Todo dia era dia do índio

No dia 22 de abril do ano de 1500, quando a esquadra cabrália aportou  sem querer no Brasil, os autóctones somavam por volta de 5 milhões. Eram tribos pertencentes a vários povos. Cada um com sua língua, com sua crença e seus rituais. Cada povo com sua mitologia e hábitos culturais diferentes. Estes povos habitavam  várias regiões do Brasil, dos litorais até o centro e o norte das terras que hoje formam o nosso país. Do inicio da deflagração da colonização até os dias de hoje, mais de 4 milhões de indígenas desapareceram. Tribos inteiras foram massacradas em nome do progresso  e do desenvolvimento.

Nas comemorações dos 500 anos de Brasil, esteve aqui um grupo de intelectuais portugueses e, segundo eles, o que aconteceu aqui não foi o descobrimento, mas sim um achamento, uma vez que as terras daqui já eram habitadas por povos de outras culturas e, após o achamento, os portugueses partiram para o descobrimento das riquezas que por aqui haviam, iniciando assim o processo de extinção de muitos povos indígenas.

Quinhentos e quinze anos depois da invasão portuguesa, os nossos irmãos indígenas continuam sendo vítimas da violência do homem branco dominante, que aqui se instalou impondo à força sua cultura, seus costumes e sua religião .

No Brasil inteiro os indígenas são  vítimas de discriminação, do preconceito contra seus hábitos e costumes, e, principalmente da violência física. Pois índios de todas as tribos estão sendo mortos, quando não por pestes ou doenças comuns, são assinados por pistoleiros de aluguel a serviço de grileiros e posseiros que invadem as suas terras.

Exemplo mais gritante é o dos Guaranis-Kaiowá, do Mato Grosso do Sul, que foram expulsos de suas terras, se transformaram em indigentes acampados em barracos de lona plástica à beira das estradas.
Grandes empresas brasileiras e estrangeiras ligadas ao agronegócio, que costumam receber homenagens em salões nobres dos três poderes da República, fazem uso de aviões na aplicação de agrotóxicos cancerígenos, que  causam mal não somente as pessoas, mas também envenenam rios, plantas, mortandade de peixes e das colméias, pondo em risco a sobrevivência dos povos da floresta.

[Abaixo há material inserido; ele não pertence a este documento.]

import Summits.QuantumFields.BalabanUV.Beta.EriceRemainderEnclosureHistoryAutonomyComparisonNonlinearModulusBase
import Summits.QuantumFields.BalabanUV.Beta.EriceRemainderEnclosureHistoryAutonomyComparisonNonlinearSlack

/-!
# EriceRemainderEnclosureHistoryAutonomyComparisonNonlinearModulus — (E119d) **THE NONLINEAR LEVEL GAUGE AND COMPARISON AT ANY SIZE FOR EVERY ISOTONE EXCESS OF SMALL
# MODULUS.**  `B u = β₀ + Σ_{k<K} L_k·u_k` (`β₀ > 0`, `L ≥ 0`, `L_0 = 0`; the profile, the range `K` and all sizes ARBITRARY); `B′ ≥ B` on the box with a modulus `M′`,
# the EXCESS `E = B′ − B` ISOTONE and of modulus `ME` along ordered pairs with **`ME·γ ≤ β₀∕5`** (a steepness condition on the excess only — its SIZE is free; `ME = 0`
# is the constant excess of (E118e)).  Then: (**`steps_nonneg_gauge_mod`**) along every base orbit `h = S y` the step quantities `X_m = B′(S′h_m) − B(S h_m)` are
# NON-NEGATIVE and `X_m·h_m²` is NON-INCREASING in the depth; (**`effective_le_mod`**) `B(S y) ≤ B′(S′y)` at every pin; (**`le_of_small_modulus_excess`**, family-free)
# ANY box solutions `h`, `h′` of `B`, `B′` from one pin satisfy `h′ ≤ h` at EVERY scale.  In particular every AFFINE isotone excess `η₀ + Σ_k M_k·u_k` with
# `(Σ_kM_k)·γ ≤ β₀∕5` qualifies — the step of the chaining argument that makes the affine flow antitone in all its coefficients (sequel).
#
# THE PROOF is (E118e)'s row induction with two changes: the excess along the orbit `e_m = E(S′h_m)` is non-increasing instead of constant ((E119b)
# `excess_orbit_antitone`; `e_n − e_{n+1} ≥ 0` is dropped from (E118b) `row_ge`), and the excess-modulus defect `c_{n+1,k}·(ME·h³_{n+k+1}∕2)·δ^{(n+1)}_{k−1}` of
# `row_ge` is paid from the spare twentieth of the damped budget polynomial: per age (E119a) `flow_damped_age_ge_two_le_slack` (cost `≤ (19∕20)·share∕level`) plus
# (E119b) `defect_mod_le` (extra `≤ (1∕20)·share∕level` when `ME·γ ≤ β₀∕5`, because `(k−1)∕a_{n+1+k} ≤ 1∕β₀`); base = deep region ((E118c) `exists_base_depth`, the
# small-pin estimate (E49j)(1), (E119c) `base_gauge_mod`).

Cell `pub-balaban`, β-function sub-cell, BINDER row D4 «RemainderConst leaves for Bałaban's split» (`HOME/BINDER-OWNERS.md`; owner lineage `b2b-balaban-beta-an4`;
this file by co-owner #2 lineage `b2b-balaban-beta-d4-p2`, generation 98), β-FLOW TEAM duty (1), FREEZE (0) honoured (def-free; imports (E119c) `…NonlinearModulusBase`,
(E119a) `…NonlinearSlack`; uses (E118a–e) `affine_facts` ∕ `row_ge` ∕ `exists_base_depth` ∕ `gauge_chain`, (E119a–c) `flow_damped_age_ge_two_le_slack` ∕ `excess_facts` ∕
`cmp_of_steps_nonneg` ∕ `excess_orbit_antitone` ∕ `defect_mod_le` ∕ `base_gauge_mod`, (E116c) `flow_age_one_le`, (E116b) `flow_budget_le`, (E63a) `levelGap_le_sum_step`,
(E49j) `effective_le_of_small_pin`, (E49k) `family_le_of_orbit`, (E39) `exists_memFlow_zm`, (E43b) `memFlow_unique_of_monotone_zm`, (E48a) `family_mem` ∕ `family_tail_eq` ∕
`family_zero` BY NAME; the proofs are (E118e)'s, re-run — nothing else restated).

HONEST FRAMING (page 1, verbatim and binding).  *"Discharging BetaPertH makes Bałaban's UV stability UNCONDITIONAL — a real constructive-QFT result; it is
NOT the continuum limit and NOT the Clay problem."*  THIS FILE DISCHARGES NOTHING OF THE KIND.  Elementary real analysis about ABSTRACT functionals on a box
]0,γ]^ℕ with displayed floors, moduli, profiles and signs — hypotheses of a census, not facts; the form, signs, ages and moments of Bałaban's (1.22) limit
functional are NOT PRINTED ([I] p. 298; GAPS G-t4-U2-1∕-2) and NOT asserted.  Row D4 class UNCHANGED (critical-path width 0; instance 0∕1; D4 DISCHARGE NO
DATE).  HONEST DEPENDENCY: continuum YM on T⁴ ⇐ BetaPertH ∧ nine spine estimates (0/9 proved); BetaPertH ⇐ (D1) ∧ (D4) ∧ CAP+tail; G-an2-4 gates asym, D1
and NE2/3/4.  NOT CLAIMED: steep excesses (`ME·γ > β₀∕5`), Markov weight `L_0 > 0`, anything printed — NOT B12 Thm 2, NOT BetaPertH, NOT continuum, NOT Clay.

WHAT IS PROVED ([folklore]; 0 `def`, 0 sorry).  §1 `conf_window_le_mod`, **`gauge_step_mod`**.  §2 **`steps_nonneg_gauge_mod`**.  §3 **`effective_le_mod`**,
**`le_of_small_modulus_excess`**.
-/

noncomputable section
open Finset Set

namespace Summit.QuantumFields.BalabanUV.Beta.EriceRemainderEnclosureHistoryAutonomyComparisonNonlinearModulus

open Literature.MathematicalPhysics.QuantumFieldTheory.Balaban1983to89
open Literature.MathematicalPhysics.QuantumFieldTheory.Balaban1983to89.T4BetaStationary
open Literature.MathematicalPhysics.QuantumFieldTheory.Balaban1983to89.T4BetaFlowWellPosed
open Summit.QuantumFields.BalabanUV.Beta.EriceRemainderEnclosureHistoryAutonomyOrder (family_mem family_tail_eq family_zero strictAnti_of_memFlow)
open Summit.QuantumFields.BalabanUV.Beta.EriceRemainderEnclosureHistoryAutonomyComparisonExcess (effective_le_of_small_pin)
open Summit.QuantumFields.BalabanUV.Beta.EriceRemainderEnclosureHistoryAutonomyComparisonIsotoneExcess (family_le_of_orbit)
open Summit.QuantumFields.BalabanUV.Beta.EriceRemainderEnclosureHistoryAutonomyExistence (exists_memFlow_zm)
open Summit.QuantumFields.BalabanUV.Beta.EriceRemainderEnclosureHistoryAutonomyMonotoneGeneral (memFlow_unique_of_monotone_zm)
open Summit.QuantumFields.BalabanUV.Beta.EriceRemainderEnclosureHistoryAutonomyComparisonDropBound (levelGap_le_sum_step)
open Summit.QuantumFields.BalabanUV.Beta.EriceRemainderEnclosureHistoryAutonomyComparisonAgeCompositionHeatingCriterionFlow (flow_budget_le)
open Summit.QuantumFields.BalabanUV.Beta.EriceRemainderEnclosureHistoryAutonomyComparisonAgeCompositionLevelGaugePrep (flow_age_one_le)
open Summit.QuantumFields.BalabanUV.Beta.EriceRemainderEnclosureHistoryAutonomyComparisonAgeCompositionDampedLevelGaugePrep (flow_damped_age_ge_two_le)
open Summit.QuantumFields.BalabanUV.Beta.EriceRemainderEnclosureHistoryAutonomyComparisonNonlinearRowPrep (affine_facts)
open Summit.QuantumFields.BalabanUV.Beta.EriceRemainderEnclosureHistoryAutonomyComparisonNonlinearRow (row_ge)
open Summit.QuantumFields.BalabanUV.Beta.EriceRemainderEnclosureHistoryAutonomyComparisonNonlinearLevelGaugePrep (exists_base_depth)
open Summit.QuantumFields.BalabanUV.Beta.EriceRemainderEnclosureHistoryAutonomyComparisonNonlinearLevelGauge (gauge_chain)
open Summit.QuantumFields.BalabanUV.Beta.EriceRemainderEnclosureHistoryAutonomyComparisonNonlinearSlack (flow_damped_age_ge_two_le_slack)
open Summit.QuantumFields.BalabanUV.Beta.EriceRemainderEnclosureHistoryAutonomyComparisonNonlinearModulusPrep
  (excess_facts cmp_of_steps_nonneg excess_orbit_antitone defect_mod_le)
open Summit.QuantumFields.BalabanUV.Beta.EriceRemainderEnclosureHistoryAutonomyComparisonNonlinearModulusBase (base_gauge_mod)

Apesar de alguns esforços, a sociedade brasileira ainda não consegue olhar para os índios e enxergá-los como seres humanos em sua plenitude. Ainda nos dias de hoje há missões coordenadas por diversas igrejas ,que a pretexto de ajudar os índigenas, na verdade trabalham para convertê-los ao cristianismo,destruindo a cultura e a história desses povos.

Mas o grande golpe sobre os povos índigenas está sendo preparado por vias oficiais. Há na Câmara dos Deputados uma proposta de emenda constitucional, a PEC 215, que propõe que as demarcações de terras índigenas e quilombolas passem a ser determinadas pelo poder legislativo e não mais pelo poder executivo como está na Constituição Federal, como determinou o poder Constituinte.
Parlamentares ligados às bancadas da bala, do boi e da bíblia se mobilizam e articulam a aprovação da tal PEC.

Caso esta proposta vire Lei, será um golpe fatal sobre os povos índigenas e quilombolas, pois qualquer demarcação de terra passará pelo Congresso onde estes contam com poucos aliados. A bancada ruralista quer confinar os índios num menor espaço de terra possível, passando por cima de tudo o que estes povos cultivam como sagrado, inclusive o apego a suas terras.

Eu, daqui do meio urbano me solidarizo com os índios e quilombolas nesta luta quase quixotesca, mas justa, pois a sociedade brasileira não pode continuar fazendo de conta que o problema não existe. Não podemos ficar caracterizando de índios as crianças só no dia 19 de abril, mas lutar ao lado desses povos na preservação de seus valores, de sua cultura e acima de tudo preservar suas vidas e, num futuro não muito distante  comemorar o dia do índio o ano inteiro.